/gbk2utf2uni

不依賴任何系統API,用c語言實現gbk/utf8/unicode編碼轉換

Primary LanguageC

gbk2utf2uni

Threeway converter string between simplified Chinese GBK, UTF-8, and Unicode for an embed system (stm32, x86, or any other little-endian system).

 It also suits for threeway string converting for BIG5, Japanese Shift-JIS or Korean EUC-KR to UTF-8/unicode.

Important facts:

  • This library didn't need any other library.
  • Only suit for little-endian system. For example x86, stm32.
  • This library cost about 180KB ROM space.(Lookup table is supper large.)
  • This library only suit for characters whose Unicode index smaller than 0xFFFF. Which means it suits for almost every character.
  • This library didn't need malloc or any other dynamic memory. (Suit for embed system.)
  • This library is super fast. Searching lookup table only needs 16 comparisons at most. (Normally this kind of search need about 10000 comparisons on average.)
  • I only test this library for GBK converting on stm32f4 system.
  • The Lookup table is modified from fatfs library. And converter part is enlightened from:  不依赖任何系统API,用c语言实现gbk/utf8/unicode编码转换  and  GB2312转unicode程序

How to use this library.

  • Add gbk2utf2uni.hgbk2utf2uni.c and  into your project.

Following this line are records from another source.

import Summits.CriticalPhenomena.PercolationContinuityZ3.Theorems.Transplant.FKConnectivityAllQCountReweightedFKG
import Summits.CriticalPhenomena.PercolationContinuityZ3.Theorems.Transplant.FKConnectivityAllQClusterDom
import HarnessLib

/-!
# MM under cluster-COUNT reweightings `μ_{w,h} ∝ P_w·h(k)` — the node `ClusterDomAdjLogConvexPos` (MM for every log-convex `h`),
# the theorem for non-decreasing log-convex `h`, and the specialisation `h = q^k` (fk-1 g7's `ClusterDomAdjFKPos`)

Definitions file (`--supports stmt-CriticalPhenomena-4575`), FK sub-lane `prim-bschramm-fk-1` (gen 10) of the post-continuity programme;
builds on p205010 (kernel theorem, internal audit signed; external expert review pending).  One definition, one `@[conjecture]` node (NOT
asserted), three theorems; no sorries; standard axioms.

FINDING OF THIS SEAT (exact census, bschramm/FROM-fk-1-g10-LEVELS.md §0 (C)): for `μ_h ∝ P_w·h(k(ω))` the master node MM of the `q < 1`
map (law of `C_x` given the pair `f = xz` open dominates its law given `f` closed) holds for EVERY LOG-CONVEX `h` tested — monotone or not,
mixture of `q^k` or not: `k!`, `2^{k²}`, `2^k + 2^{6−k}`, `(1/2)^k`, `1,1,1,2,10`, `8,4,2,2,4`, `1,2,4,12,36`, `2^k+5^k` (0 violations in 455
instances / 7,800 levels, all up-sets, `n ≤ 6`) — and FAILS for every non-log-convex `h` tested (`h = k`: 6/55 random instances on 5–6
vertices; `k³`: 12/55; `1{k ≥ 2}`: 53/55; `1,1,4,4,4`; `1,3,9,3,1`; `10,14,17,20,22`).  Mechanism: on `{x ↮ z}` the `f`-contracted and
`f`-deleted worlds differ by the likelihood ratio `h(k−1)/h(k)`, which is non-increasing in `k` (tilting the contracted world toward FEWER
clusters, i.e. larger trees) exactly when `h` is log-convex; for `φ_{w,q}` it is the constant `q⁻¹`.  The same dichotomy governs the chain
links (GEN)/(AG-loc) (kit j128315/j128343/j128406/j128619), while Kozma–Nitzan additive gluing holds for every `h` (fk-1 g9's
`AdditiveGluingCountPos`).  For NON-DECREASING log-convex `h` MM is a THEOREM (comparison in the parameter of `f`,
`crMeasure_real_mono_weights` of `…CountReweightedFKG`), exactly as for `q ≥ 1`.
[cite: Grimmett2006, Thm. (3.21) (p. 43); Thm. (3.8) (p. 39); §3.9 (pp. 63–65); §1.4 eq. (1.20) (p. 15)]
-/

noncomputable section

namespace Summit.CriticalPhenomena.PercolationContinuityZ3.Theorems

namespace FK

open MeasureTheory Set Literature.Probability.LatticeModels Literature.Probability.Percolation
open scoped Classical

variable {V : Type*} [Fintype V]

/-- **MM under the count weight `h` on the vertex type `V`**: for every edge-parameter vector `w`, pair `f = xz` at `x` and up-set `𝒰` of
vertex sets, `μ_{w[f↦0],h}(C_x ∈ 𝒰) ≤ μ_{w[f↦1],h}(C_x ∈ 𝒰)` (`μ_{w,h} = crMeasure w h ∝ P_w·h(k)`).  For `h = q^k` this is fk-1 g7's
`ClusterDomAdjOn V q` (`clusterDomAdjCountOn_pow_iff`). [cite: Grimmett2006, Thm. (3.21) (p. 43); §3.9 (p. 63)] -/
def ClusterDomAdjCountOn (V : Type*) [Fintype V] (h : ℕ → ℝ) : Prop :=
  ∀ (w : Sym2 V → unitInterval) (x z : V) (𝒰 : Set (Set V)), IsUpperSet 𝒰 →
    (crMeasure (Function.update w s(x, z) 0) h).real (clusterIn x 𝒰) ≤
      (crMeasure (Function.update w s(x, z) 1) h).real (clusterIn x 𝒰)

/-- **MM for every positive LOG-CONVEX count weight on every finite weighted graph.**  CONJECTURE-SHAPED STATEMENT, NOT asserted (census
above; false without log-convexity).  Contains `ClusterDomAdjFKPos` (`clusterDomAdjFKPos_of_logConvexPos`).
[cite: Grimmett2006, §3.9 (pp. 63–65); §1.4 eq. (1.20) (p. 15)] -/
@[conjecture] def ClusterDomAdjLogConvexPos : Prop :=
  ∀ (n : ℕ) (h : ℕ → ℝ), (∀ k, 0 < h k) → (∀ j, h (j + 1) * h (j + 1) ≤ h j * h (j + 2)) → ClusterDomAdjCountOn (Fin n) h

/-- `h = q^k`: the count-weight MM is fk-1 g7's MM for `φ_{w,q}`. [cite: Grimmett2006, §1.4 eq. (1.20) (p. 15)] -/
theorem clusterDomAdjCountOn_pow_iff (q : ℝ) : ClusterDomAdjCountOn V (fun k => q ^ k) ↔ ClusterDomAdjOn V q := by
  unfold ClusterDomAdjCountOn ClusterDomAdjOn
  simp only [crMeasure_pow_eq_rcMeasureW]

/-- **MM is a theorem for non-decreasing log-convex `h`**: comparison in the parameter of `f` between `w[f↦0] ≤ w[f↦1]` for the
increasing event `{C_x ∈ 𝒰}` (`crMeasure_real_mono_weights`).  For `h = q^k`, `q ≥ 1`, this is `clusterDomAdjOn_of_one_le`.
[cite: Grimmett2006, Thm. (3.21) (p. 43); Thm. (3.8) (p. 39)] -/
theorem clusterDomAdjCountOn_of_monotone {h : ℕ → ℝ} (hpos : ∀ k, 0 < h k) (hmono : Monotone h)
    (hlc : ∀ j, h (j + 1) * h (j + 1) ≤ h j * h (j + 2)) : ClusterDomAdjCountOn V h := by
  intro w x z 𝒰 h𝒰
  refine crMeasure_real_mono_weights (fun e => ?_) hpos hmono hlc (isUpperSet_clusterIn x h𝒰)
  by_cases he : e = s(x, z)
  · subst he; rw [Function.update_self, Function.update_self]; exact unitInterval.le_one _
  · rw [Function.update_of_ne he, Function.update_of_ne he]

/-- **`ClusterDomAdjLogConvexPos → ClusterDomAdjFKPos`** (take `h = q^k`, `q > 0`, which is positive and log-convex with equality).
[cite: Grimmett2006, §3.9 (pp. 63–65)] -/
theorem clusterDomAdjFKPos_of_logConvexPos (hc : ClusterDomAdjLogConvexPos) : ClusterDomAdjFKPos := by
  intro q hq n
  have key := hc n (fun k => q ^ k) (fun k => pow_pos hq k) (fun j => by rw [← pow_add, ← pow_add]; ring_nf; exact le_rfl)
  exact (clusterDomAdjCountOn_pow_iff q).1 key

end FK

end Summit.CriticalPhenomena.PercolationContinuityZ3.Theorems

end
variable {N : ℕ} [NeZero N] (cr : SpineReading₁₃CoPH N)
  (S : (F : T4Family) → (θ : Stage13HParams F N) → (k : ℕ) → ClusterTower (F.P k) (MatA N) θ.τ9.M)
  (sp : (F : T4Family) → (θ : Stage13HParams F N) → (k j : ℕ) → (domSys (F.P k) θ.τ9.M j).Dom → Set (CPair (F.P k) (MatA N)))
  (gauge : (F : T4Family) → (θ : Stage13HParams F N) → (k : ℕ) → GaugeField (F.P k) 0 (Node00.SU N) → GaugeField (F.P k) 0 (Node00.SU N) → ℝ)
  (hg : ∀ (F : T4Family) (θ : Stage13HParams F N) (k : ℕ) (U U' : GaugeField (F.P k) 0 (Node00.SU N)), 0 ≤ gauge F θ k U U')
  (T₀ : (F : T4Family) → (θ : Stage13HParams F N) → (k : ℕ) → GaugeField (F.P (k + 1)) 0 (Node00.SU N) → GaugeField (F.P k) 0 (Node00.SU N))
  (hT₀ : ∀ (F : T4Family) (θ : Stage13HParams F N) (k : ℕ) (U : GaugeField (F.P (k + 1)) 0 (Node00.SU N)),
    (∀ (j : ℕ) (Y : (domSys (F.P (k + 1)) θ.τ9.M j).Dom), ofBackgroundC (ιSU N) U ∈ sp F θ (k + 1) j Y) →
      ∀ (j : ℕ) (X : (domSys (F.P k) θ.τ9.M j).Dom), ofBackgroundC (ιSU N) (T₀ F θ k U) ∈ sp F θ k j X)
  (li : (F : T4Family) → Stage13HParams F N → LetterInputs) (ℓ₃ : T4Family → NE3Letters₁₁)
  (ne2 : (F : T4Family) → Stage13HParams F N → (ℕ → ℝ) → List (ULoop F) → ℕ → NE2Objects₁₁)
  (ne1 : (F : T4Family) → Stage13HParams F N → (ℕ → ℝ) → List (ULoop F) → NE1pCarriers)

/-! ## §1 The canonical home of the admissible reading of record — N15 carried by the window-free GENUINE objects, N16 AT-keyed -/

section Canonical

  • GBK.c (optional): This file provides a Lookup table. If you use fatfs library and there are already cc936.c file in your project, you don't need this file at all.

Either GBK.c or cc932.c may cost about 180KB ROM space.(Not suit for low-cost MCU.)

  • File names of the lookup table for other language, and corresponding file in FatFs library.
Lookup table gbk2utf2uni fatfs
simple chinese GBK.c cc936.c
traditional chinese Big5.c cc950.c
japanese Shift-JIS.c cc932.c
korean EUC-KR.c cc949.c
  • Then convert string like this:
char tmpGBK[128];
memset(tmpGBK,0, sizeof(tmpGBK));
utf82gbk(tmpGBK, "测试一下UTF-8转成GBK.\n");
printf(tmpGBK);

Convert function would detect string end when converting. So GBK string and UTF-8 string for converted must end with '\0'. And Unicode string must end with "\0\0".

  • Notice: Immediate string type is according to your code file store mode.

In my case, all code is stored in UTF-8 mode.(Upper code demo.) If your code file is in GBK mode. Then you should test code like this:

char tmpUTF8[128];
memset(tmpUTF8,0, sizeof(tmpUTF8));
gb2utf8(tmpUTF8, "测试一下GBK转成UTF-8.\n");
printf(tmpUTF8);

这本来就是一个简单的功能。不过查了半天资料,居然没有一个库是可以拿来就用的。崩溃。所以就查了资料自己写了个库。自从用了stm32,一个项目还没构建完,居然就造了好几个轮子了。 本来想写个中文的说明,不过今天太晚了。睡了。